───── EXERCISE DATA ─────
import Mathlib.NumberTheory.Real.Irrational
import Mathlib.RingTheory.KrullDimension.Basic
import Mathlib.RingTheory.RegularLocalRing.Defs
import Mathlib.RingTheory.Valuation.ValuationSubring
import Literature.AlgebraicGeometry.Resolution.QuadraticTransforms
import Literature.AlgebraicGeometry.Resolution.RegularLocalOrderValuation
import HarnessLib

/-!
# Heinzer–Olberding–Toeniskoetter: two transform-trivial non-units with an irrational order ratio force
# the Shannon extension of a sequence of local quadratic transforms to be dominated by a rank-one
# valuation ring (arXiv:1509.07545, Thm. 5.9 (3)(4) + Prop. 5.12 + Thm. 6.1 (4)⇒(6), with Setting 3.3,
# Def. 5.1 / Remark 2.3, Thm. 5.6; the case `dim S = 1` by [HLOST])

Topic: `Literature/AlgebraicGeometry/Resolution`. NAMED FACT (hypothesis pattern, D-0014 «NEED A PUBLISHED
FACT»), sibling of `HeinzerEtAl2015ShannonValuationRankTwo` (`ShannonValuationRankTwo.lean`) and
`HeinzerEtAl2015HullParameterExists` (`ShannonHullParameter.lean`). Filed for the cell `res-idea`
(run/shared/lean/pub/res-idea), LINE #5 «hp1-frobenius-defect», piece (L) of the K7♯ chain: the consumer is
the kernel-checked composition `K7Sharp_of_HOT` (lens-4 g3, `HOME/lines/hp1-frobenius-defect/line_v33_K7HOT.lean`)
over `Theorems/Rescue/ResIdeaHP1FrobK7G.lean` (`K7Sharp_of_rankOne_dominating`, p589559), which consumes exactly
the conclusion shape below. Binders drafted by the line author (lens-4 g3, `L_ShannonRankOneCriterion_draft.lean`
62ccd4be01608337) and re-read against the held text by the typer (res-idea-typ-1 g3, 2026-08-28): two corrections
to the draft are recorded in «Print placement» (the exceptional parameter is NONZERO; transform-triviality is
required FROM EVERY STARTING INDEX, see the example there).

## What the source prints (arXiv:1509.07545, W. Heinzer, B. Olberding, M. Toeniskoetter, «Asymptotic properties
## of infinite directed unions of local quadratic transforms», J. Algebra 479 (2017); chunks read 2026-08-28 from
## the held copy `paper:arxiv-1509.07545` — chunk ids p00NN, not necessarily PDF page numbers)

* **Remark 2.3** (chunk p0005), VERBATIM: «Let `{(R_i, 𝔪_i)}_{i=0}^∞` be a sequence of local quadratic transforms
  of `d`-dimensional regular local rings with `d ≥ 2`. For each `i`, let `x_i` be an element of `𝔪_i` such that
  `𝔪_i R_{i+1} = x_i R_{i+1}`. Let `I` be an ideal in `R_0`. (1) `I R_1 = 𝔪_0^{ord_{R_0}(I)} I^{R_1} =
  x_0^{ord_{R_0}(I)} I^{R_1}` and `I^{R_1} = x_0^{-ord_{R_0}(I)} I R_1`. (2) For `n ≥ 0`,
  `I R_n = (∏_{i=0}^{n-1} x_i^{ord_{R_i}(I^{R_i})}) I^{R_n}`. (3) The sequence of nonnegative integers
  `ord_{R_i}(I^{R_i})` is nonincreasing.» (`I^{R_n}` = the transform, Definition 2.1; `(I^B)^C = I^C`, Remark 2.2 (1).)
* **Setting 3.3** (chunk p0006), VERBATIM: «We make the following assumptions throughout the paper. • `R` is a
  regular local ring with maximal ideal `𝔪` and quotient field `F`. • `{R_n}_{n ≥ 0}` is an infinite sequence of
  regular local rings, where `R = R_0` and `R_{n+1}` is a local quadratic transform of `R_n` for each `n ≥ 0`.
  • `dim R = dim R_n = d ≥ 2` for all `n ≥ 0`. Since Krull dimension does not increase upon taking local quadratic
  transform, we achieve this condition by replacing `R` with `R_n` for some large `n`. • `S = ⋃_{n=0}^∞ R_n` denotes
  the Shannon extension of `R` along `{R_n}` and `N = ⋃_{n=0}^∞ 𝔪_n` denotes the maximal ideal of `S`. • For each
  `n ≥ 0`, denote by `ord_n : F → ℤ ∪ {∞}` the order valuation of `R_n` […]. • Fix `x ∈ S` such that `xS` is
  `N`-primary and denote by `T = S[1/x]` the Noetherian hull of `S`; see Theorem (hull)(2). • `T` is a localization
  of `R`. By Theorem (hull)(2), we achieve this by replacing `R` with `R_n` for some large `n`. […]» (Theorem 3.2
  (2)–(3), from [HLOST]: «There exists `x ∈ N` such that `xS` is `N`-primary, and `T = S[1/x]` for any such `x`»,
  «`T` is a localization of `R_i` for `i ≫ 0`».) Same chunk: «A Shannon extension `S` with `dim S = 1` is a rank 1
  valuation ring, cf. [HLOST].»; chunk p0007: «A Shannon extension `S` is a rank 1 valuation domain if and only if
  `dim S = 1`, cf. [HLOST].»
* **Definition 5.1** (chunk p0008), VERBATIM: «Assume Setting 3.3 and let `a ∈ S` be nonzero. Then `a ∈ R_n` for
  some `n ≥ 0`. Define `e(a) = lim_{i → ∞} ord_{n+i}((a R_n)^{R_{n+i}})`.»; **Lemma 5.2** (1) «For nonzero `a ∈ F`,
  `e(a)` is well defined», (3) «`e(ab) = e(a) + e(b)`», (4) «For nonzero `a ∈ S`, `e(a) = 0` if and only if
  `a ∈ T^×`.»
* **Theorem 5.6** (chunk p0009), VERBATIM: «Assume notation as in Setting 3.3. For `a ∈ F^×` the (possibly infinite)
  limit `lim_{n → ∞} ord_n(a)/ord_n(x)` exists.»; **Notation 5.7**: «define `w : F → ℝ ∪ {−∞, +∞}` by […]
  `w(q) = lim_{n→∞} ord_n(q)/ord_n(x)`.»
* **Theorem 5.9** (chunk p0009), VERBATIM: «Assume notation as in Setting 3.3. […] (3) If `a ∈ S`, then `w(a) > 0`
  if and only if `a ∈ N (= 𝔪_V ∩ S)`. (4) Let `a ∈ F^×` be such that `e(a) = 0`. Then `w(a)` is finite, and `a ∈ V`
  if and only if `w(a) ≥ 0`.»
* **Notation 5.11** (chunk p0010): «`τ = Σ_{n=0}^∞ w(x_n)` where `𝔪_n R_{n+1} = x_n R_{n+1}` for `n ≥ 0`.»;
  **Proposition 5.12**, VERBATIM: «Assume Setting 3.3. Let `y_1, …, y_r ∈ 𝔪`, where `r ≥ 2`. If
  `w(y_1), …, w(y_r)` are finite and rationally independent, then `τ ≤ (w(y_1) + … + w(y_r))/(r − 1)`.»
* **Theorem 6.1** (chunk p0011), VERBATIM: «Assume Setting 3.3 and let `w` and `τ` be as in Notation 5.7 and
  Notation 5.11, respectively. If `dim S ≥ 2`, then the following are equivalent. (1) `S` is archimedean. (2) `w(q)`
  is finite for all nonzero `q ∈ F`. (3) `w(q)` is finite for some nonzero `q ∈ S ∖ T^×`. (4) `τ < ∞`. (5) `w`
  defines a valuation on `F` that dominates `S`. (6) `S` is dominated by a rank 1 valuation domain.»; proof of
  (5) ⇒ (6): «Since the valuation in (5) has values in `ℝ`, it has rank 1».

## Print placement of the form below (why it is WEAKER than print, never stronger)

Data inside one field `K` (the `F` of print): `R : ℕ → Subring K`, every `R n` a REGULAR local ring of `K`
(`IsLocalRingOf`: quotient field `K`) of Krull dimension `d ≥ 2` (the same `d` for all `n`), each `R (n+1)` a
local quadratic transform of `R n` (`IsQuadraticTransform`, Cutkosky §2.1 — the tree's notion, which includes the
domination `𝔪_{n+1} ∩ R_n = 𝔪_n`); `x : ℕ → K` with `x n ∈ 𝔪_n`, `x n ≠ 0`, `𝔪_n R_{n+1} = x_n R_{n+1}`
(`IsExceptionalParameter`, the `x_i` of Remark 2.3; nonzero is automatic in print since `𝔪_n ≠ 0`). For `y ∈ R_m`,
`y ≠ 0`, the chain `a_m = y`, `a_{j+1} = a_j / x_j^{ord_j(a_j)}` has `a_j R_j = (y R_m)^{R_j}` (Remark 2.3 (1)(2)
with Remark 2.2 (1)), so `lim_j ord_j(a_j) = lim_i ord_{m+i}((yR_m)^{R_{m+i}})`, and this limit of a
nonincreasing sequence of naturals is `0` iff some `a_j` is a UNIT of `R_j` (`TransformEventuallyUnitFrom R x m y`).
HYPOTHESES on `y₁, y₂`: nonzero, in `𝔪_0` (hence in every `𝔪_n` and in `N`, by domination along the chain),
`TransformEventuallyUnitFrom R x m y_i` FOR EVERY `m`, and `ord_n(y₁)/ord_n(y₂) → ρ` with `ρ` IRRATIONAL.
CONCLUSION: some valuation subring `W` of `K` of Krull dimension `≤ 1` dominates every `R n`.

Reduction to the printed statements. Replace `R` by `R_{n₀}`, `n₀` large, so that Setting 3.3 holds for the
tail `(R_{n₀+k})_k` (print: «we achieve this by replacing `R` with `R_n` for some large `n`», twice); `S`, `N`
are unchanged and `y_i ∈ 𝔪_{n₀}`. By Definition 5.1 with starting point `R_{n₀}` and the hypothesis at `m = n₀`,
`e(y_i) = 0`; by Theorem 5.9 (4) `w(y_i)` is finite, by (3) `w(y_i) > 0` (`y_i ∈ N`). Hence
`ord_n(y₁)/ord_n(y₂) = (ord_n(y₁)/ord_n(x)) / (ord_n(y₂)/ord_n(x)) → w(y₁)/w(y₂)` (Theorem 5.6), so
`w(y₁) = ρ·w(y₂)` with `ρ` irrational and `w(y₂) ≠ 0`: `w(y₁), w(y₂)` are rationally independent. Proposition
5.12 (`r = 2`, `y_i ∈ 𝔪 = 𝔪_{n₀}`) gives `τ ≤ w(y₁) + w(y₂) < ∞`; if `dim S ≥ 2`, Theorem 6.1 (4) ⇒ (6) gives a
rank-1 valuation domain `W` of `F` dominating `S` (the proof's `W` is the valuation ring of `w` on `F`); if
`dim S = 1`, `S` itself is a rank-1 valuation ring ([HLOST], quoted above) and `W = S`. A valuation ring of `K` of
rank 1 has Krull dimension 1; `W` dominates `S`, `S ⊇ R_n` and `𝔪_W ∩ R_n = N ∩ R_n = 𝔪_n`, so `W` dominates
every `R_n` (also `n < n₀`, by transitivity along the quadratic transforms). WEAKER than print: the conclusion
only records `dim W ≤ 1` and domination (not `W = ` the valuation ring of `w`, not `τ ≤ w(y₁)+w(y₂)`, not the
equivalences of Theorem 6.1); the hypotheses ADD the exceptional parameters and the transform chains as data.

Why «from every starting index» (typer's correction of the draft, which started the chain at `R_0` only):
`e(·)` is start-independent only under Setting 3.3's normalisation «`T` is a localization of `R`» (equivalently
`𝔪_n T = T` for all `n`, chunk p0006). Example: `d = 2`, `R_0 = k[u,v]_{(u,v)}`, `R_1 = R_0[v/u]_{(u,v/u)}`
(`x_0 = u`), `R_2 = R_1[u/(v/u)]` (`x_1 = v/u`) and from then on along the same height-one branch (`x_n = v/u`):
the chain of `u` from `R_0` is a unit at step 1, but `u` lies in the height-one prime of the rank-2 valuation
ring `S`, so `u ∉ T^×` and print's `e(u) = 1` (Lemma 5.2 (4)); the chain of `u R_2` from `R_2` never becomes a
unit. Requiring the chain condition from every start `m` (in particular from `m ≥ n₀`) is what Definition 5.1
needs. NOT in print and NOT claimed: anything for chains computed from `R_0` only, for `dim R_n` non-constant,
or a converse.

-- TODO(general form): Theorem 6.1 in full ((1)–(6) equivalent for `dim S ≥ 2`), Proposition 5.12 for `r ≥ 2`
-- elements with the bound `τ ≤ Σ w(y_i)/(r−1)`, and the functions `e`, `w`, `τ` themselves (Definition 5.1,
-- Notation 5.7/5.11) as tree objects on a Shannon extension — needs `S`, `N`, the Noetherian hull `T` and the
-- boundary valuation ring `V` as tree objects (cf. the TODO of `ShannonValuationRankTwo.lean`).

References: W. Heinzer, B. Olberding, M. Toeniskoetter, *Asymptotic properties of infinite directed unions of
local quadratic transforms*, J. Algebra 479 (2017) (= arXiv:1509.07545), Remark 2.3, Setting 3.3, Thm. 3.2,
Def. 5.1, Lemma 5.2, Thm. 5.6, Not. 5.7, Thm. 5.9, Not. 5.11, Prop. 5.12, Thm. 6.1 [HeinzerOlberdingToeniskoetter2017Asymptotic] (doi
10.1016/j.jalgebra.2017.01.009, pp. 216–243; librarian note: the tree's older key `HeinzerOlberdingToeniskoetter2017`, used by
`Summits/…/FrobeniusClosingSteer*.lean` for this same paper, carries this title but the `doi`/`eprint` of the companion paper
Heinzer–Kim–Toeniskoetter arXiv:1512.03848 — to be reconciled); W. Heinzer, K. A. Loper, B. Olberding, H. Schoutens, M. Toeniskoetter,
J. Algebra 474 (2017) 213–239 (= arXiv:1505.06445) for `dim S = 1 ⇔ S` rank-1 valuation ring [HeinzerEtAl2015];
S. D. Cutkosky (2014) §2.1 (local rings of `K`, domination, quadratic transforms — the tree's
`QuadraticTransforms.lean`) [Cutkosky2014].
-/

noncomputable section

namespace Literature.AlgebraicGeometry.Resolution

open IsLocalRing Filter

universe u

variable {K : Type u} [Field K]

/-- **Exceptional parameter of a local quadratic transform** (the `x_i` of Remark 2.3: «let `x_i` be an element
of `𝔪_i` such that `𝔪_i R_{i+1} = x_i R_{i+1}`»), inside the common field `K`: `x ∈ R_n` lies in `𝔪_n`, is
NONZERO, and every element of `𝔪_n` is `x` times an element of `R_{n+1}` (so `𝔪_n R_{n+1} ⊆ x R_{n+1}`; the
reverse inclusion is automatic from `x ∈ 𝔪_n`). [cite: HeinzerOlberdingToeniskoetter2017Asymptotic, Remark 2.3] -/
def IsExceptionalParameter (Rn Rn1 : Subring K) [IsLocalRing Rn] (x : K) : Prop :=
  x ≠ 0 ∧ (∃ hx : x ∈ Rn, (⟨x, hx⟩ : Rn) ∈ maximalIdeal Rn) ∧
    ∀ (z : K) (hz : z ∈ Rn), (⟨z, hz⟩ : Rn) ∈ maximalIdeal Rn → z / x ∈ Rn1

/-- **The transform chain of `y R_m` becomes the unit ideal** — print's `e(y) = 0` computed from the starting
ring `R_m` (Definition 5.1 with Remark 2.3 (1)(2): the transform of the principal ideal `a_j R_j` in `R_{j+1}`
is `a_{j+1} R_{j+1}` with `a_{j+1} · x_j^{ord_j(a_j)} = a_j`, and `e(y) = lim_j ord_j(a_j)` is `0` iff some
`a_j` is a unit): there is a chain `a : ℕ → K` with `a m = y`, `a j ∈ R_j` and
`a (j+1) · (x j)^{ord_{R_j}(a j)} = a j` for `j ≥ m`, and `a n` a UNIT of `R_n` for some `n ≥ m`
(`ord` = the `𝔪`-adic order `adicOrder`, in `ℕ∞`, read through `toNat`; all `a j` are nonzero when `y ≠ 0`).
[cite: HeinzerOlberdingToeniskoetter2017Asymptotic, Definition 5.1, Remark 2.3] -/
def TransformEventuallyUnitFrom (R : ℕ → Subring K) [∀ n, IsLocalRing (R n)] (x : ℕ → K) (m : ℕ) (y : K) :
    Prop :=
  ∃ a : ℕ → K, a m = y ∧ ∃ ha : ∀ j, m ≤ j → a j ∈ R j,
    (∀ (j : ℕ) (hj : m ≤ j),
        a (j + 1) * x j ^ (adicOrder (⟨a j, ha j hj⟩ : R j)).toNat = a j) ∧
      ∃ (n : ℕ) (hn : m ≤ n), IsUnit (⟨a n, ha n hn⟩ : R n)

/-- NAMED FACT — **Heinzer–Olberding–Toeniskoetter 2017 (arXiv:1509.07545), Theorem 5.9 (3)(4) + Proposition 5.12
+ Theorem 6.1 (4) ⇒ (6), read through Setting 3.3 / Definition 5.1 / Theorem 5.6, with the case `dim S = 1` from
[HLOST]: for an infinite sequence `R_0 → R_1 → ⋯` of `d`-dimensional (`d ≥ 2`) regular local rings of a field
`K`, each the local quadratic transform of the previous one, with exceptional parameters `x_n`
(`𝔪_n R_{n+1} = x_n R_{n+1}`), if two nonzero elements `y₁, y₂` of `𝔪_0` have transform chains that become the
unit ideal from EVERY starting ring `R_m` (print's `e(y_i) = 0`) and `ord_{R_n}(y₁)/ord_{R_n}(y₂)` converges to
an IRRATIONAL real number, then some valuation ring of `K` of Krull dimension `≤ 1` dominates every `R_n`**
(print: `e(y_i) = 0 ⇒ w(y_i)` finite (5.9 (4)); `y_i ∈ N ⇒ w(y_i) > 0` (5.9 (3)); then
`w(y₁)/w(y₂) = lim ord_n(y₁)/ord_n(y₂)` is irrational, so `w(y₁), w(y₂)` are rationally independent;
Proposition 5.12 (`r = 2`) gives `τ < ∞`; Theorem 6.1 (4) ⇒ (6) gives a rank-1 valuation domain dominating
`S = ⋃ R_n`, hence every `R_n`; if `dim S = 1`, `S` itself is one). The reduction, the tail normalisation of
Setting 3.3 and the example showing why the chain condition is required from every start are in the module
docstring («Print placement»). WEAKER than print (conclusion `dim W ≤ 1` + domination only). Users take
`(h : HeinzerOlberdingToeniskoetter2017ShannonRankOneCriterion)`.
[cite: HeinzerOlberdingToeniskoetter2017Asymptotic, Thm. 5.9 (3)(4), Prop. 5.12, Thm. 6.1 (4)⇒(6), Setting 3.3, Def. 5.1, Thm. 5.6]
[cite: HeinzerEtAl2015, §3 (dim S = 1 ⇔ rank-1 valuation ring)] [cite: Cutkosky2014, §2.1] -/
def HeinzerOlberdingToeniskoetter2017ShannonRankOneCriterion : Prop :=
  ∀ (K : Type u) [Field K] (R : ℕ → Subring K) [∀ n, IsLocalRing (R n)] (d : ℕ), 2 ≤ d →
    (∀ n, IsLocalRingOf (R n)) →
    (∀ n, IsRegularLocalRing (R n)) →
    (∀ n, ringKrullDim (R n) = d) →
    (∀ n, IsQuadraticTransform (R n) (R (n + 1))) →
    ∀ (x : ℕ → K), (∀ n, IsExceptionalParameter (R n) (R (n + 1)) (x n)) →
    ∀ (y₁ y₂ : K) (h₁ : ∀ n, y₁ ∈ R n) (h₂ : ∀ n, y₂ ∈ R n),
      y₁ ≠ 0 → y₂ ≠ 0 →
      (⟨y₁, h₁ 0⟩ : R 0) ∈ maximalIdeal (R 0) → (⟨y₂, h₂ 0⟩ : R 0) ∈ maximalIdeal (R 0) →
      (∀ m, TransformEventuallyUnitFrom R x m y₁) → (∀ m, TransformEventuallyUnitFrom R x m y₂) →
      (∃ ρ : ℝ, Irrational ρ ∧
        Tendsto (fun n : ℕ =>
            ((adicOrder (⟨y₁, h₁ n⟩ : R n)).toNat : ℝ) / ((adicOrder (⟨y₂, h₂ n⟩ : R n)).toNat : ℝ))
          atTop (nhds ρ)) →
      ∃ W : ValuationSubring K, ringKrullDim W ≤ 1 ∧ ∀ n, SubringDominates (R n) W.toSubring

end Literature.AlgebraicGeometry.Resolution

end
─────
** WHAT TO DO **
Restate word for word the entries above, starting at the line with "equivalences of Theorem" and ending at the line with "never becomes a", inclusive, and no others.

** SOLUTION FOR THIS EXERCISE **
equivalences of Theorem 6.1); the hypotheses ADD the exceptional parameters and the transform chains as data.

Why «from every starting index» (typer's correction of the draft, which started the chain at `R_0` only):
`e(·)` is start-independent only under Setting 3.3's normalisation «`T` is a localization of `R`» (equivalently
`𝔪_n T = T` for all `n`, chunk p0006). Example: `d = 2`, `R_0 = k[u,v]_{(u,v)}`, `R_1 = R_0[v/u]_{(u,v/u)}`
(`x_0 = u`), `R_2 = R_1[u/(v/u)]` (`x_1 = v/u`) and from then on along the same height-one branch (`x_n = v/u`):
the chain of `u` from `R_0` is a unit at step 1, but `u` lies in the height-one prime of the rank-2 valuation
ring `S`, so `u ∉ T^×` and print's `e(u) = 1` (Lemma 5.2 (4)); the chain of `u R_2` from `R_2` never becomes a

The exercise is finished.